Records from a data source:

»»

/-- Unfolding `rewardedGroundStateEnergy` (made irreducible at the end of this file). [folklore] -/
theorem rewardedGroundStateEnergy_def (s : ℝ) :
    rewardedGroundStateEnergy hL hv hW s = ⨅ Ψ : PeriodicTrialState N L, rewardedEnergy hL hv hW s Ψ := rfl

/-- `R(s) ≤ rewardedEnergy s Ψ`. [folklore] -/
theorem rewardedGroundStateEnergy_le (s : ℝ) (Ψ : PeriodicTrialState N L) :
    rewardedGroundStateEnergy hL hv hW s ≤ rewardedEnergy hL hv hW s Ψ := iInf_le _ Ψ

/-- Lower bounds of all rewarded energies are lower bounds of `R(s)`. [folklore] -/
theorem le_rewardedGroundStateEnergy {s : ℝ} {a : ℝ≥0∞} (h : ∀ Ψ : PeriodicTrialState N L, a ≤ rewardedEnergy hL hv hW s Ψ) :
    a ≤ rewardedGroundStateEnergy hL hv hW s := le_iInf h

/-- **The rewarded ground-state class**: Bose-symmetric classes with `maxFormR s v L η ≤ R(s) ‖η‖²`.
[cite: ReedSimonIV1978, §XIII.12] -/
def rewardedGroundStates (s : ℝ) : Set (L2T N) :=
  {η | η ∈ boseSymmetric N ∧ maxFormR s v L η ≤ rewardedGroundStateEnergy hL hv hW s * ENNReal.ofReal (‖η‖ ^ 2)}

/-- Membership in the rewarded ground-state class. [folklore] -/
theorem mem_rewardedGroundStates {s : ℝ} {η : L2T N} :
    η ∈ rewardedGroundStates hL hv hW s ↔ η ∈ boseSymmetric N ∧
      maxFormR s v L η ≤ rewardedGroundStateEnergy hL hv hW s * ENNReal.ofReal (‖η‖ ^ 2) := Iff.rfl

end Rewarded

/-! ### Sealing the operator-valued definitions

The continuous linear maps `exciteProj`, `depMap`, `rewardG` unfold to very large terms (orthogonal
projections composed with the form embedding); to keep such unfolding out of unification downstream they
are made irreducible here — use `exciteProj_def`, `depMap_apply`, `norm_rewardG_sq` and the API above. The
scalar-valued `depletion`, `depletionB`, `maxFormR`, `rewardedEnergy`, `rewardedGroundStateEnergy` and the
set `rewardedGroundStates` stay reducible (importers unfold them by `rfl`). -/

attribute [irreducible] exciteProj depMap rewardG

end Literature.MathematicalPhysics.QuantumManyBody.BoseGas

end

««

◆ WORK REQUIRED: Working through the records, copy each line in which the word "PeriodicTrialState" appears.

◆ SOLUTION FOR THIS TASK:
    rewardedGroundStateEnergy hL hv hW s = ⨅ Ψ : PeriodicTrialState N L, rewardedEnergy hL hv hW s Ψ := rfl
theorem rewardedGroundStateEnergy_le (s : ℝ) (Ψ : PeriodicTrialState N L) :
theorem le_rewardedGroundStateEnergy {s : ℝ} {a : ℝ≥0∞} (h : ∀ Ψ : PeriodicTrialState N L, a ≤ rewardedEnergy hL hv hW s Ψ) :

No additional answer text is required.